Liceum zaoczne to jest wyjscie, mysle, ze wiele osob "uciekloby" z Twojego, a z tym niemieckim to mnie zdziwilas. Czasami takie drastyczne rozwiazania sa najprostsze. Szkoda jedynie, ze zostaly Ci dwa lata. Pamietaj tez, ze jeszcze sie napracujesz zarobisz w swoim zyciu, wiec naciesz sie tymi chwilami, kiedy siedzisz na rodzicach. (do emerytury praca.. naprawde jej ci nie zabraknie). Poza tym pamietaj z drugiej strony, ze w liceum zaocznym mozesz spotkac osoby bardziej z problemami, mozesz miec tam poczucie wyzszosci i znowu nieprzynaleznosci. A masz jeszcze dwa lata, choc klasa maturalna dluga.
Mam nadzieje, ze mozesz liczyc na rodzicow. Jak cos to niech pojda do szkoly i porozmawiaja np. o niemieckim.

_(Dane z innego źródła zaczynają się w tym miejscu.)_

/-- **`|𝓡_m| ≥ x/(8 log⁴ x)`** for even `m < U z⁻¹(log₂ x)⁻²`, from the lower half of Lemma 3
(relative error `κ ≤ 1/2`) at `V = U/m ≥ z (log₂ x)²`, `𝔖_y(m) ≥ P_y ≥ 1/(4 log² x)`.
[cite: Maynard2016LargeGaps, §2, Lemma 3] -/
theorem card_Rm_ge {C_U ε κ : ℝ} {x m : ℕ} (hκ : κ ≤ 1 / 2) (hL : 1 ≤ Real.log x)
    (hL₂ : 4 ≤ Real.log (Real.log x)) (hL₂L : Real.log (Real.log x) ≤ Real.log x) (hz : 0 < z x)
    (hUx : U C_U ε x ≤ (x : ℝ) * Real.log x ^ 2)
    (hP : 1 / (4 * Real.log x ^ 2) ≤ oddPrimeProd ⌊y ε x⌋₊)
    (hm : 1 ≤ m) (hmx : m ≤ x) (hmev : Even m)
    (hmW : (m : ℝ) < U C_U ε x / (z x * Real.log (Real.log x) ^ 2))
    (hL3 : ∀ V : ℝ, z x + z x / Real.log x ≤ V → V ≤ (x : ℝ) * Real.log x ^ 2 →
      ∀ m : ℕ, 1 ≤ m → m ≤ x →
        |((sievedPrimes ε x V m).card : ℝ) - (V - z x) / Real.log x * singProd ε x m| ≤
          κ * ((V - z x) / Real.log x * singProd ε x m)) :
    (x : ℝ) / (8 * Real.log x ^ 4) ≤ ((Rm C_U ε x m).card : ℝ) := by
  have hL0 : 0 < Real.log (x : ℝ) := by linarith
  have hL₂0 : 0 < Real.log (Real.log (x : ℝ)) := by linarith
  have hm0 : (0 : ℝ) < m := by exact_mod_cast hm
  set V := U C_U ε x / m with hV
  -- `V ≥ z (log₂ x)² ≥ 16 z`
  have hVge : z x * Real.log (Real.log x) ^ 2 ≤ V := by
    rw [hV, le_div_iff₀ hm0]
    rw [lt_div_iff₀ (by positivity)] at hmW
    linarith
  have h16 : 16 * z x ≤ V := by
    have : z x * 16 ≤ z x * Real.log (Real.log x) ^ 2 :=
      mul_le_mul_of_nonneg_left (by nlinarith) hz.le
    linarith
  have hV1 : z x + z x / Real.log x ≤ V := by
    have : z x / Real.log x ≤ z x := div_le_self hz.le hL
    linarith
  have hU0 : 0 ≤ U C_U ε x := by
    have hWpos : 0 < U C_U ε x / (z x * Real.log (Real.log x) ^ 2) := lt_of_le_of_lt hm0.le hmW
    have hd : 0 < z x * Real.log (Real.log x) ^ 2 := by positivity
    exact ((div_pos_iff_of_pos_right hd).1 hWpos).le
  have hV2 : V ≤ (x : ℝ) * Real.log x ^ 2 := by
    rw [hV]
    exact (div_le_self hU0 (by exact_mod_cast hm)).trans hUx
  have h3 := hL3 V hV1 hV2 m hm hmx
  set main := (V - z x) / Real.log x * singProd ε x m with hmain
  have hS0 : 0 ≤ singProd ε x m := singProd_nonneg ε x m
  have hmain0 : 0 ≤ main := by
    rw [hmain]; exact mul_nonneg (div_nonneg (by linarith) hL0.le) hS0
  -- lower half of Lemma 3
  have hcard : main / 2 ≤ ((sievedPrimes ε x V m).card : ℝ) := by
    have h1 := (abs_le.1 h3).1
    have h2 : κ * main ≤ (1 / 2) * main := mul_le_mul_of_nonneg_right hκ hmain0
    linarith
  -- `main ≥ (z/log x) · (1/(4 log² x)) ≥ x/(4 log⁴ x)`
  have hmainge : (x : ℝ) / (4 * Real.log x ^ 4) ≤ main := by
    have hSge : 1 / (4 * Real.log x ^ 2) ≤ singProd ε x m :=
      hP.trans (oddPrimeProd_le_singProd ε x hmev)
    have hfac : z x / Real.log x ≤ (V - z x) / Real.log x :=
      div_le_div_of_nonneg_right (by linarith) hL0.le
    have h1 : z x / Real.log x * (1 / (4 * Real.log x ^ 2)) ≤ main := by
      rw [hmain]
      exact mul_le_mul hfac hSge (by positivity) (div_nonneg (by linarith) hL0.le)
    have h2 : (x : ℝ) / (4 * Real.log x ^ 4) ≤ z x / Real.log x * (1 / (4 * Real.log x ^ 2)) := by
      rw [z]
      have hx0 : (0 : ℝ) ≤ x := Nat.cast_nonneg x
      have e : (x : ℝ) / Real.log (Real.log x) / Real.log x * (1 / (4 * Real.log x ^ 2)) =
          (x : ℝ) / (4 * Real.log x ^ 4) * (Real.log x / Real.log (Real.log x)) := by
        field_simp
      rw [e]
      exact le_mul_of_one_le_right (by positivity) ((one_le_div hL₂0).2 hL₂L)
    exact h2.trans h1
  have hRm : Rm C_U ε x m = sievedPrimes ε x V m := by rw [Rm]
  rw [hRm]
  have : (x : ℝ) / (8 * Real.log x ^ 4) = (x : ℝ) / (4 * Real.log x ^ 4) / 2 := by ring
  rw [this]
  linarith
/-!
# Torsion data for the graded Čech cohomology of a principal ideal `I = (a)`

Sibling proofs file of `Literature/AlgebraicGeometry/Morphisms/FormalFunctionsGradedCechProofs.lean`
(graded Čech cohomology `Ȟ¹(𝒰, 𝓘^{n+1})` of the powers of `𝓘 = I 𝒪_X`, `H1`, `ρ`, `Z1`, `B1`, `C0`,
`C1`) and `Literature/AlgebraicGeometry/Morphisms/CechH1Pullback.lean` (pull-back of Čech cochains
along a morphism of `A`-schemes). For a PRINCIPAL ideal `I = (a)` of `A`, an `A`-scheme
`f : X → Spec A` with `X` locally Noetherian, and a finite family of opens `𝒰` with affine members,
pairwise and triple intersections, we construct the **torsion data** consumed by
`InfinitesimalCech.exists_restrict_eq_of_torsionData`
(`Literature/AlgebraicGeometry/Morphisms/FormalFunctionsTorsionML.lean`):

* `TorsionCech.imageι_app_eq_zero_iff`, `imageι_app_surjective` — for the scheme-theoretic closure
  `X̄ ⊆ X` of the open `X_a = D(a)` (Mathlib `Scheme.Hom.image` of the quasi-compact open immersion
  `X_a → X`) and an affine open `W`, the restriction `Γ(X, W) → Γ(X̄, X̄ ∩ W)` is onto and its kernel
  is the `a`-power torsion of `Γ(X, W)` (`= ker (Γ(W) → Γ(W ∩ D(a)) = Γ(W)[1/a])`, Mathlib
  `Scheme.Hom.ker_apply`, `IdealSheafData.ker_subschemeι_app`, `IsAffineOpen.isLocalization_basicOpen`);
* `TorsionCech.exists_uniform_pow_smul_eq_zero` — one power `a^N` kills the `a`-power torsion of
  finitely many Noetherian rings `Γ(X, W_p)`;
* `TorsionCech.exists_torsionData_of`, `exists_torsionData` — for any `g : Y → X` with these two
  properties on affine opens (in particular `X̄ → X`) there are `n₀` and `A`-linear maps
  `Ψ_r : Ȟ¹(𝒰, 𝓘^{n₀+r+1}) → Ȟ¹(g⁻¹𝒰, 𝒪_Y)`, `[a^{n₀+r+1} d] ↦ [d|_Y]` (well defined: a cochain of
  `𝓘^{n+1}` on affine opens is `a^{n+1} d`, `exists_eq_pow_smul_of_app_ι_eq_zero`, and two choices
  of `d` differ by torsion, which dies on `Y`), with `Ψ_r ∘ ρ = a • Ψ_{r+1}` and `Ψ_0` injective
  (`n₀ = N`: if `d|_Y = d⁰ ē`, lift `ē` to `e` on the affine `U_i`; then `d - d⁰ e` is torsion, so
  `a^{n+1} d = d⁰ (a^{n+1} e)` is a coboundary of `𝓘^{n+1}`).

With the finiteness of `Ȟ¹(𝒰 ∩ X̄, 𝒪_X̄)` for projective `X` (the tree's
`moduleFinite_cechH1_of_isClosedImmersion`) this yields the Mittag-Leffler property of
`(Γ(X_n, 𝒪))_n`, `X_n = X ×_A A/(a^{n+1})`, without the graded finiteness theorem over the Rees
algebra — the classical treatment of formal functions along a principal ideal through the
stabilisation of `a`-power torsion (cf. The Stacks Project, Tag 02OB, Cohomology of Schemes,
Lemma 30.20.1). Everything is proved; the file declares theorems only; no named facts are introduced.

## References

* The Stacks Project, Tag 02OB (Cohomology of Schemes, Lemma 30.20.1), Tag 02OC (Theorem 30.20.5),
  Tag 01R8 (Morphisms, Section 29.6: scheme theoretic image).
* U. Görtz, T. Wedhorn, *Algebraic Geometry II*, Springer Spektrum (2023), Lemma 24.40.
-/

noncomputable section
import Summits.Parity.GeneralizedHardyLittlewood.Theses.LZZCertificateReplay
import Literature.NumberTheory.LFunctions.NoRealZeroCertificateReplayLightRows

/-!
# Route `LZZCertificateReplay` — item `LightRows` (stmt-Parity-19293): the LIGHT layer of the kernel replay

`LightRows = CertifiedRange (1/5) 23 400000 heavyList15`: every fundamental discriminant `23 < |D| ≤ 4·10⁵` outside
`heavyList15` carries a Lu–Zaman–Zhao Table-1 certificate (`λ = 1.6`, `c = 1/5`). Proof: the Literature theorem
`lzzReplayK_lightRows` (`NoRealZeroCertificateReplayLightRows.lean`), itself the `CertifiedRange.append` of the 354
kernel-certified windows `NoRealZeroCertificateReplayRange001 … 354.lean` (`decide +kernel` over `table15`,
standard axioms). Nothing is computed here.
-/

namespace Summit.Parity.GeneralizedHardyLittlewood.Theorems

open Summit.Parity.GeneralizedHardyLittlewood.Theses

/-- **`LightRows` holds** (item stmt-Parity-19293). -/
theorem lightRows_holds : LZZCertificateReplay.LightRows :=
  Literature.NumberTheory.LFunctions.LuZamanZhao2026.Replay.lzzReplayK_lightRows

end Summit.Parity.GeneralizedHardyLittlewood.Theorems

Czasami to skutkuje, zwlaszcza, ze przez caly rok chodzilas do szkoly w Stanach.
Odnosnie komentarzy poprzednikow, rzeczywiscie troche gorzki koniec, szkoda, ze nie udalo Ci sie jakos zaliczyc tego roku i od razu podejsc do matury tutaj albo jakos zaliczyc szkole tam, ale z pewnoscia bedzie dobrze.. Pamietaj tez, ze wszystko jest kwestia przyzwyczajenia, moglabys tez zmienic liceum na inne "dzienne". A jak cos to znowu, znowu.. Z pewnoscia ludzie beda pod wrazeniem Twojej amerykanskiej przygody i powinni ja docenic.
Pozdrawiam bardzo cieplo, trzymaj sie, dasz rade, dalas rade sama rok w stanach, pokonasz i polskie, durne, male liceum.

em dabliu pisze...

hej, jestem marta, tez jestem od wrzesnia w usa. michigan, 20mil od detroit. to moj mail, jakbys kiedys sie bardzo nudzila, to mozemy pogadac:x mawojdylo@googlemail.com +ja juz mam miesiac za soba w tej szkole, jest naprawde super, ale pare rzeczy bym jednak zaczela inaczej.. (juniors).
marta

prezentacja maturalna pisze...

Kapitalny blog.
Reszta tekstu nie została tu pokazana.